Motivation is a key part of learning (Vockell, 2001) whether it is professional, non-professional, formal or informal. However under each aspect of learning the source of motivation can change. Many students are eager to learn but many also require their tutors to motivate them to learn (Davis 1999). Motivation is certainly not the only factor necessary in order for learning to take place; but without sufficient motivation, not much learning is likely to occur (Vockell, 2001).

Success and failure are also great motivators to learning. It is interesting to see that each plays a greater or lesser role depending on whether the learning is professional or non-professional.  It has been shown by research (Lepper 1989) that motivation can actually increases following failure for those striving towards the goal of success. On the other extreme failure avoiders tend to become less motivated following a set back. Failure avoiders prefer easier tasks as compared to success seekers who are more strongly motivated by tasks that have a higher level of complexity. Whereby failure avoiders tend to set goals that are either too easy or too difficult to attain, success seekers will set more realistic goals (Vockell, 2001).

Actively seeking knowledge about an aspect of your career is professional learning but where this is paired with self motivation and available learning resources can only result in success as it is actively sought. Therefore I surmise that professional self motivated learners can be considered as success seekers.

Learning for Success, Training against Failure

I consider self motivated professional learners as success seekers, I think it is important to consider professional learners who need to learn key information in order to be properly accredited for their role. This is an e-Learning context I am familiar with and I would consider this type of learning and as training. Stockley (2006) looks at the definitions between learning and training and defines training as:

“The conscious and planned process of transferring knowledge, skills and attitudes to others.”

Stockley (2006) notes key importance to the idea of transfer. Here we could consider transfer as the means of passing knowledge verbatim.

Stockley (2006) defines learning as:

“The processing and assimilation of what we hear, see or experience that alters or improves our knowledge, skills and attitudes.”

We assimilate learned knowledge to fit into our own world and in doing so it is somehow altered.

Professional training is something that is carried out as a group or as an individual and possibly at the expense of your employer either by the fees being paid or the time being allocated to carry out the training. Professional training is pertinent to the job the learner is doing. The information supplied will not deviate away from the point of making the individual better or more efficient at doing their job.

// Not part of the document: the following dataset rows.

/-- item stmt-ResolutionOfSingularities-19920 · support · rank 9 · closed · proved by Summit.ResolutionOfSingularities.ResolutionOfSingularities.Theorems.persistenceRadical_proof (prover) · by planner
[support] rung S-3 of crux Persistence (stmt-ResolutionOfSingularities-16484), chain W4.4b: RADICAL
persistence of the cohomology annihilator along the canonical tower — every x ∈ ca(T_m) has a power
x^N (N ≥ 1) in ca(T_(m+1)); the crux VERBATIM with exponent N instead of exponent one (route binders
and inline lets identical). PROVED in the tree MODULO the named fact singEqVCa_essFiniteType
(Iyengar–Takahashi 2016 Thm 5.4, being discharged in-tree by chain W4.4: h36 p464623, h52 p462167,
h_desc in progress): Theorems/HomologicalConductorPersistenceRadicalTower.lean
`PersistenceRadical.persistenceRadical_route` (res-L1-w44b-stub-3, p465428; binder match certified
by planner sketch RadicalReglueSketch.lean `persistenceRadical_of_singEqVCa`, rc 0). Mechanism
(OURS): Sing(nrm B[ca B/x]) ⊆ V(x) (regularOffCentre p463221) + V(ca) = Sing upstairs ⇒ x ∈ √ca.
Role: the candidate replacement of exponent-one Persistence in the deciding theorem (W2: no landed
NoZeno stub consumes exponent one; NoZenoR := NoZeno with this hypothesis; closes_radical certified
in the same sketch) — adoption is a route edit for priority8/tenure, not executed by the chain. Why
it might fail: it does not modulo Thm -/
@[route_item "route-ResolutionOfSingularities-HomologicalConductor", crux]
def PersistenceRadical : Prop :=
  ∀ p : ℕ, p.Prime → ∀ (k K : Type) [Field k] [CharP k p] [Field K] [Algebra k K] (O : ValuationSubring K) (A : Subalgebra k K), (∀ c : k, algebraMap k K c ∈ O) → A.FG → IsFractionRing ↥A K → A.toSubring ≤ O.toSubring → let ca : Subalgebra k K → Set K := fun A => {x : K | ∃ hx : x ∈ A, ∃ n : ℕ, ∀ i : ℕ, n ≤ i → ∀ (M N : ModuleCat.{0} ↥A), Module.Finite ↥A M → Module.Finite ↥A N → ∀ e : CategoryTheory.Abelian.Ext.{0} M N i, (⟨x, hx⟩ : ↥A) • e = 0}; let loc : Subalgebra k K → Subalgebra k K := fun A => Algebra.adjoin k {y : K | ∃ a ∈ A, ∃ s ∈ A, s⁻¹ ∈ O ∧ y = a * s⁻¹}; let chart : Subalgebra k K → Subalgebra k K := fun A => Algebra.adjoin k ((A : Set K) ∪ {y : K | ∃ c ∈ ca A, ∃ x ∈ ca A, x ≠ 0 ∧ (∀ c' ∈ ca A, c' * x⁻¹ ∈ O) ∧ y = c * x⁻¹}); let nrm : Subalgebra k K → Subalgebra k K := fun B => Algebra.adjoin k {y : K | IsIntegral ↥B y}; let tower : Subalgebra k K → ℕ → Subalgebra k K := fun A m => @Nat.rec (fun _ => Subalgebra k K) (loc A) (fun _ B => loc (nrm (chart B))) m; ∀ m : ℕ, ∀ x ∈ ca (tower A m), ∃ N : ℕ, 1 ≤ N ∧ x ^ N ∈ ca (tower A (m + 1))

-- `PersistenceRadical` holds: proved by `Summit.ResolutionOfSingularities.ResolutionOfSingularities.Theorems.persistenceRadical_proof` (its module imports this route file, so no `_holds` link can be stated here).

/-- item stmt-ResolutionOfSingularities-19970 · support · rank 9 · open · by planner
[support · OURS · L1 w44b] rung S-2 of crux Persistence (stmt-ResolutionOfSingularities-16484),
chain W4.4b: the crux VERBATIM under the extra hypothesis ringKrullDim ↥A ≤ 2 (surfaces; binder
placed exactly as in PersistenceDimOne stmt-20102, which it contains and which is proved, p472388).
Everything that survived the W4.4b card triage (res-L1-w44b-tri-1 TRIAGE v1 §6–8, res-L1-w44b-tri-2
TRIAGE v2, 2026-08-27) is dimension two, so this is the statement the surviving lines actually
attack: line supply (exceptional-subdivisor / sandwich generation = FGeneration at the points of the
normalised ca-chart; toric case = one-sided continuant inequality on Z_ca-contracted chains, 0
failures over all cyclic quotient towers d ≤ 300, jobs j261409 / repro j263249), line std
(hull–dual–syzygy transfer, ⊆ Lines/std of the crux), line complete (complete-annihilator Rees
inequalities at RATIONAL points only; the non-rational typed form is refuted at the quartic cone
x^4+y^3z−yz^3, xz^2 ∈ ca‾∖ca, tri-1 §6). Why it might fail: a singular NON-RATIONAL point of the
normalised ca-chart with small ca upstairs — first specimen the chart U_x(E_12) = k[z,p,q,r]/(pq+r^2
z+z^2, pr−q^2) of the minimally ellip -/
@[route_item "route-ResolutionOfSingularities-HomologicalConductor"]
def PersistenceSurface : Prop :=
  ∀ p : ℕ, p.Prime → ∀ (k K : Type) [Field k] [CharP k p] [Field K] [Algebra k K] (O : ValuationSubring K) (A : Subalgebra k K), (∀ c : k, algebraMap k K c ∈ O) → A.FG → IsFractionRing ↥A K → A.toSubring ≤ O.toSubring → ringKrullDim ↥A ≤ 2 → let ca : Subalgebra k K → Set K := fun A => {x : K | ∃ hx : x ∈ A, ∃ n : ℕ, ∀ i : ℕ, n ≤ i → ∀ (M N : ModuleCat.{0} ↥A), Module.Finite ↥A M → Module.Finite ↥A N → ∀ e : CategoryTheory.Abelian.Ext.{0} M N i, (⟨x, hx⟩ : ↥A) • e = 0}; let loc : Subalgebra k K → Subalgebra k K := fun A => Algebra.adjoin k {y : K | ∃ a ∈ A, ∃ s ∈ A, s⁻¹ ∈ O ∧ y = a * s⁻¹}; let chart : Subalgebra k K → Subalgebra k K := fun A => Algebra.adjoin k ((A : Set K) ∪ {y : K | ∃ c ∈ ca A, ∃ x ∈ ca A, x ≠ 0 ∧ (∀ c' ∈ ca A, c' * x⁻¹ ∈ O) ∧ y = c * x⁻¹}); let nrm : Subalgebra k K → Subalgebra k K := fun B => Algebra.adjoin k {y : K | IsIntegral ↥B y}; let tower : Subalgebra k K → ℕ → Subalgebra k K := fun A m => @Nat.rec (fun _ => Subalgebra k K) (loc A) (fun _ B => loc (nrm (chart B))) m; ∀ m : ℕ, ca (tower A m) ⊆ ca (tower A (m + 1))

Self motivated professional learning is the choice of the individual and therefore can reach a deeper level of education (Price et al 2007, page 3). It may not be directly linked to the learners’ day role but may be critical in developing their career further in a direction they wish to pursue.

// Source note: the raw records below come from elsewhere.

import Mathlib
import HarnessLib
import HarnessLib.Audit
import Summits.QuantumAdvantage.Statement
import Literature.Computability.Complexity.ConstantDepth
import Literature.Computability.QuantumComplexity.StabilizerRank
import Literature.Computability.Cryptography.TCount
import Literature.Computability.Complexity.Nondeterministic
import Literature.Computability.Complexity.Circuit
import Literature.Computability.Complexity.ProbabilisticClasses
import Literature.Computability.Cryptography.QuantumCircuit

Stockley (2006) regards that the combination of knowledge, skills and attitudes forms behaviour. If someone trains us, or we learn something new or different, it is our behaviour that is affected. If our behaviour has changed then learning has occurred. Stockley (2006) believes that changed behaviour in the workplace is essential for corporate growth and when relative can make a real difference within an organisation.

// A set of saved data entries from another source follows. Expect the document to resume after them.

import Summits.QuantumFields.YangMills.Theorems.BalabanUVNodesN12NearFlatFederbushFibreTwisted
import Summits.QuantumFields.YangMills.Theorems.BalabanUVNodesN12NearFlatDelta2Letter
import Summits.QuantumFields.YangMills.Theorems.BalabanUVNodesN12GuardedLinAvgRightInverseBj
import Summits.QuantumFields.YangMills.Theorems.BalabanUVNodesN12FlatRightInverseLetterFloor
import Literature.MathematicalPhysics.QuantumFieldTheory.Balaban1983to89.Node00.MultiScaleFibreChartCurvatureUniform
import Literature.MathematicalPhysics.QuantumFieldTheory.Balaban1983to89.Node00.MultiScaleFibreChartLocalityPos
import Literature.MathematicalPhysics.QuantumFieldTheory.Balaban1983to89.B16Ineq17NearFlatWilsonLettersLocal
import Summits.QuantumFields.YangMills.Theorems.BalabanUVNodesN12NearFlatChartLetterBookkeeping

/-!
# DAG node N12 [B15] — THE CHART LETTER (χ)_N, CORE (`q := ‖·‖` spelled): the chart constants of `…N12NearFlatChartLetter.chartLetter_of_letters` (p630404) with the near-flatness letter on the inputs
# LOCALISED to a bond set `N ⊇ inputsPos 𝐁_k(Z)` (the lane's LOCATED-CIN ruling: the gauge letter (σ)_N of dag-n12-w6's `B15Prop1GaugeLetterGammaZeroPin` delivers `Cin` on `N` only)

[Balaban1989LargeFieldII] = «[LF-II]», p. 357, (1.7)–(1.9) p. 358, (1.12)–(1.13) p. 359; [Balaban1985Variational] = «[15]», Sect. C (44)–(48) p. 285, (81)–(83) p. 290, (172) p. 305;
[Balaban1988Convergent] = «[III]», (2.2) p. 255 («Γ₀ = Ωᶜ₁»), (2.10)–(2.13) pp. 256–257; [Balaban1985Averaging], Prop. 3 (121)–(125) p. 36; [Balaban1987RG1], (0.4) p. 253.

Cell `pub-ymgap`, HUMAN RULINGS D-0062 ∕ D-0149, width seat `pub-ymgap-dag-n12-w4` generation 4 (INBOX CLAIM-4 ∕ INTENT-6 of 2026-08-28; lane owner dag-n12-c g19 SOCKET OF RECORD v2 l.38237,
dag-n12-w5 g5 socket text l.38320).  Key K1⁹ `stmt-QuantumFields-27364`, `--kind proof --supports stmt-QuantumFields-27364 --as helper`; count-neutral.  NEW leaf, sibling of p630404 (same
statement as p632050's `chartLetter_of_letters_supNorm` but for the `Cin` premise, now `∀ b ∈ inputs 𝐁_k(Z), b ∈ N → ‖↑(U₀ b) − 1‖ ≤ δin`, the binders `(N) (hN : inputsPos 𝐁_k(Z) ⊆ N)`,
and the binder `h2 : 2 ≤ d` dropped);
CONSUMED BY NAME, nothing modified:
everything p630404 consumes, plus this seat's `Node00.MultiScaleFibreChartLocalityPos` (p637032: the chart depends on `(U₀, W)` only through the level-≥1 data; the Pos proxy pair) and
`Node00.MultiScaleFibreChartLocalityComponent` (p632873: the level-0 rows of `DΨ(0)` are the identity and those of `D²Ψ(0)` vanish).

THE ARGUMENT.  (1) From C1 and Cin_N with `inputsPos 𝐁_k(Z) ⊆ N ∩ inputs 𝐁_k(Z)`: `U₀` is `δ := max δc δin`-near `1` on `inputsPos 𝐁_k(Z)` and on every bond sourced in `Ω₁(Z)` — NOT
on the far Γ₀ layer, where it is the raw datum.  (2) The Pos proxy pair `(U′, W′)` of `exists_proxyPos` (`U′ = U₀` on `inputsPos`, `1` elsewhere; `W′ = W` at levels ≥ 1) is GLOBALLY
`δ`-near-flat, lies in its fibre, and has THE SAME CHART: `Ψ_{𝐁,W,U₀} = Ψ_{𝐁,W′,U′}` (`msChart_eq_of_levelPosData`); so every chart-intrinsic row of (χ) — the regularity binders, (δ₂)
(module D at the proxy), the curvature bound, the right inverses, the twist size `‖W_k − 1‖ ≤ K_τ δ` (read through `W′ = M˙^k U′`) — is p630404's row AT THE PROXY, transported by the
equality.  (3) The two rows that read the TRUE `U₀` through the Wilson current `dA(U₀)`: the Lagrange identity `hlam` needs no size; the (μ) row needs `|λ v| ≤ jρ‖v‖` only at
`v = D²Ψ(0)(w,w)`, whose level-0 components VANISH (`fderiv_fderiv_msChart_apply_levelZero`), and for level-0-free `v` EVERY right inverse `R` of `DΨ_{U₀}(0)` places nothing on the
Γ₀ bonds (`(R v)(c) = v(0,c) = 0` there, `fderiv_msChart_apply_levelZero` + [III] (2.2) `Bj_zero`) — so `R v` is supported on bonds sourced in `Ω₁(Z)`, where the LOCAL current letter
(`letter_j_wilson_local` at `B₀ = {b | b.src ∈ Ω₁(Z)}`) reads exactly C1's plaquettes.  (K) and the Federbush clause are as in p630404.

CONTENTS (namespace `Summit.QuantumFields.YangMills.BalabanUVNodes.N12NearFlatChartLetterN`; theorems only — no `def`, no `instance`, no `sorry`).
* §1 `abs_multiplier_apply_le_of_mem` (the multiplier bound on a set of data), `rightInverse_apply_levelZero` ∕ `rightInverse_apply_eq_zero_of_src_not_mem` (level-0 exactness of any
  right inverse of `DΨ_{U₀}(0)` at `𝐁_k(Z)`).
* §2 ★★★ `chartLetter_of_letters_supNorm_N` — p632050's `chartLetter_of_letters_supNorm` (= p630404's (χ) with `q := ‖·‖` SPELLED, no `∃ q`) with `Cin` localised to `N ⊇ inputsPos 𝐁_k(Z)`;
  the sockets (`∃ q` form = dag-n12-w5's text, and the `q_η` form) are the sibling `…N12NearFlatChartLetterN`'s one-screen corollaries.
TYPING NOTE.  As p630404: one composition by name whose cumulative unification exceeds the default budget — `set_option maxHeartbeats 400000 in` on the one theorem.

HONEST FRAMING ∕ LOCATED.  Composition by name over landed theorems; every constant a per-height ∕ per-instance EXISTENCE constant, NOT print's volume-uniform ones; `ρc` in `(ℓ²(HS), sup)`
currency (dag-n10-w1's LOCATED-RHO floor; the `q_η` edition is the sibling `…ChartLetterEta`'s business).  Nothing of Bałaban's (1.7) ∕ (1.12) ∕ Prop. 1 is asserted; count-neutral helper;
N12 NOT discharged; K1⁹ NOT closed; counts unmoved; one finite 𝕋⁴ programme at fixed ε — R4 closes the conditional finite-𝕋⁴ rung `BalabanLadder.UV` only; NOT continuum ∕ OS ∕ mass gap ∕ Clay.
-/

noncomputable section

open scoped BigOperators Matrix.Norms.L2Operator Topology NNReal
open Filter Finset Metric

namespace Summit.QuantumFields.YangMills.BalabanUVNodes.N12NearFlatChartLetterN

open Literature.MathematicalPhysics.QuantumFieldTheory.Balaban1983to89
open Literature.MathematicalPhysics.QuantumLattice (quatMatrix)
open T4Continuum (T4Family)
open T4HaarSU2ExpChart (imQuat)
open T4AdjointCovarianceUnitary (lieSU)
open T4CubeChartGnomonic (SU2)
open B15DeterminingSets GaugeField
open B14.Eq213DetSet (Bj Bj_of_gt Bj_zero maxDomT)
open B14.Eq213MaximalDomains (side)
open B14.Eq216Concrete (inputs mem_inputs feeds_zero)
open B14.Eq12InteriorLocality (inputsPos mem_inputsPos)
open B15Prop1SliceCoordinates (GaugeSlice ιA)
open B15Prop1ChartCalculusSU2 (E3)
open B15Prop1ChartSU2 (su2Chart)
open B16Sect1Backgrounds (expMul)
open T4AxialGaugeSmallField (castSite)
open B6TreeGaugePoincare (curl)
open B16Eq18Proof (box)
open BlockAveragingEMLLinearised (linAvg)
open ExpMeanLog (expMeanLogSU deltaSU)
open Literature.MathematicalPhysics.QuantumFieldTheory.BalabanImbrieJaffe1984to88.BIJ85Eq453GaugeField (qsstarGIter0)
open Node00
open Summit.QuantumFields.YangMills.Theorems.BlockAvgCorrector (stokesConst)
open B16Ineq19FlatSliceChart (exists_lieSU2Coord)
open B16Ineq19NearFlatSliceNorms (opNorm_coe_le_norm_lieSU sum_opNorm_coe_sq_le_sum_norm_sq)
open B16Ineq17NearFlatWilsonLettersLocal (letter_j_wilson_local)
open Summit.QuantumFields.YangMills.BalabanUVNodes.N12NearFlatFederbushFibreTwisted (exists_m_hm_twisted_window_of_isMinimizer_family)
open Summit.QuantumFields.YangMills.BalabanUVNodes.N12NearFlatDelta2Letter (exists_delta2_letter_Bj exists_guard_of_nearFlat exists_rightInverse_fun_of_flat_of_delta2)
open Summit.QuantumFields.YangMills.BalabanUVNodes.N12GuardedLinAvgRightInverseBj (exists_rightInverse_fderiv_msChart_Bj_one)
open Summit.QuantumFields.YangMills.BalabanUVNodes.N12GuardedChartDerivIterLin (exists_norm_iterM_sub_one_le)
open Summit.QuantumFields.YangMills.BalabanUVNodes.N12FlatRightInverseLetterFloor (norm_sq_lieSU_le_card_mul_opNorm_sq)
open Summit.QuantumFields.YangMills.BalabanUVNodes.N12NearFlatChartLetter (sum_opNorm_sq_le_l2Seminorm_sq l2Seminorm_le_sqrt_card_mul_norm
  sum_opNorm_le_sqrt_card_mul_l2Seminorm l2Seminorm_apply l2Seminorm_le_of_bound_of_support)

Training is successful if learning occurs and therefore behaviour is changed.  In a familiar context this success is measured by the learner passing the summative assessment following a training course. Within the workplace this is measured by improved efficiency. For the learner we could assume that successful completion of training could lead to improved job prospects therefore trainees would use failure avoidance as motivation.


Atwere et al (2007) ‘A Professional development framework for e-Learning’ Available from: (accessed 8th December 2010)

Davis, B (1999) “Motivating Students”, Available from: (accessed 4th December 2010)

Digital Learning Asia (2007) conference: eAsia 2007, (accessed 5th December 2010).

EIfEL (2008)”European Institute for E-Learning”, Available from: (accessed 6th December 2010)

eLPCO (2008) “Research Center for e-Learning Professional Competency”, Available from: (accessed 7th December 2010).

Lepper, M.R. & Hodell, M. (1989). Intrinsic motivation in the classroom. In C. Ames & R. Ames, Research on Motivation in Education: Goals and Cognitions (Vol 3)

Neal, M. and Morgan, J. (2000) ‘The professionalization of everyone? A comparative study of the development of the professions in the United Kingdom and Germany’, European Sociological Review, vol. 16, no. 1, pp. 9-26. Available from: (accessed 3rd December 2010).

New Zealand Ministry of Education (2009) Professional Development for Elearning: A Framework for the New Zealand Tertiary Education Sector. Available from: (accessed 5th December 2010)

Price, L., Richardson, J.T.E. and Jelfs, A. (2007) ‘Face-to-face versus online tutoring support in distance education’, Studies in Higher Education, vol.32, pp.1–20; also available online at login?url= 10.1080/ 03075070601004366 (accessed 8TH December 2010).

Ravet, S.(2008) “For an ePortfolio enabled architecture”, Available from: (accessed 6th December 2010)

Stefani, L. (2005) ‘PDP/CPD and e-portfolios: rising to the challenge of modelling good practice’ (online), Association for Learning Technology. Available from: (accessed 8th December 2010)

Stockley, D.(2006) “Is there a difference between training and learning? ”Available from: (accessed 4th December 2010)

Vockel, E. (2001) “Educational Psychology: A Practical Approach” (accessed 2 December 2010)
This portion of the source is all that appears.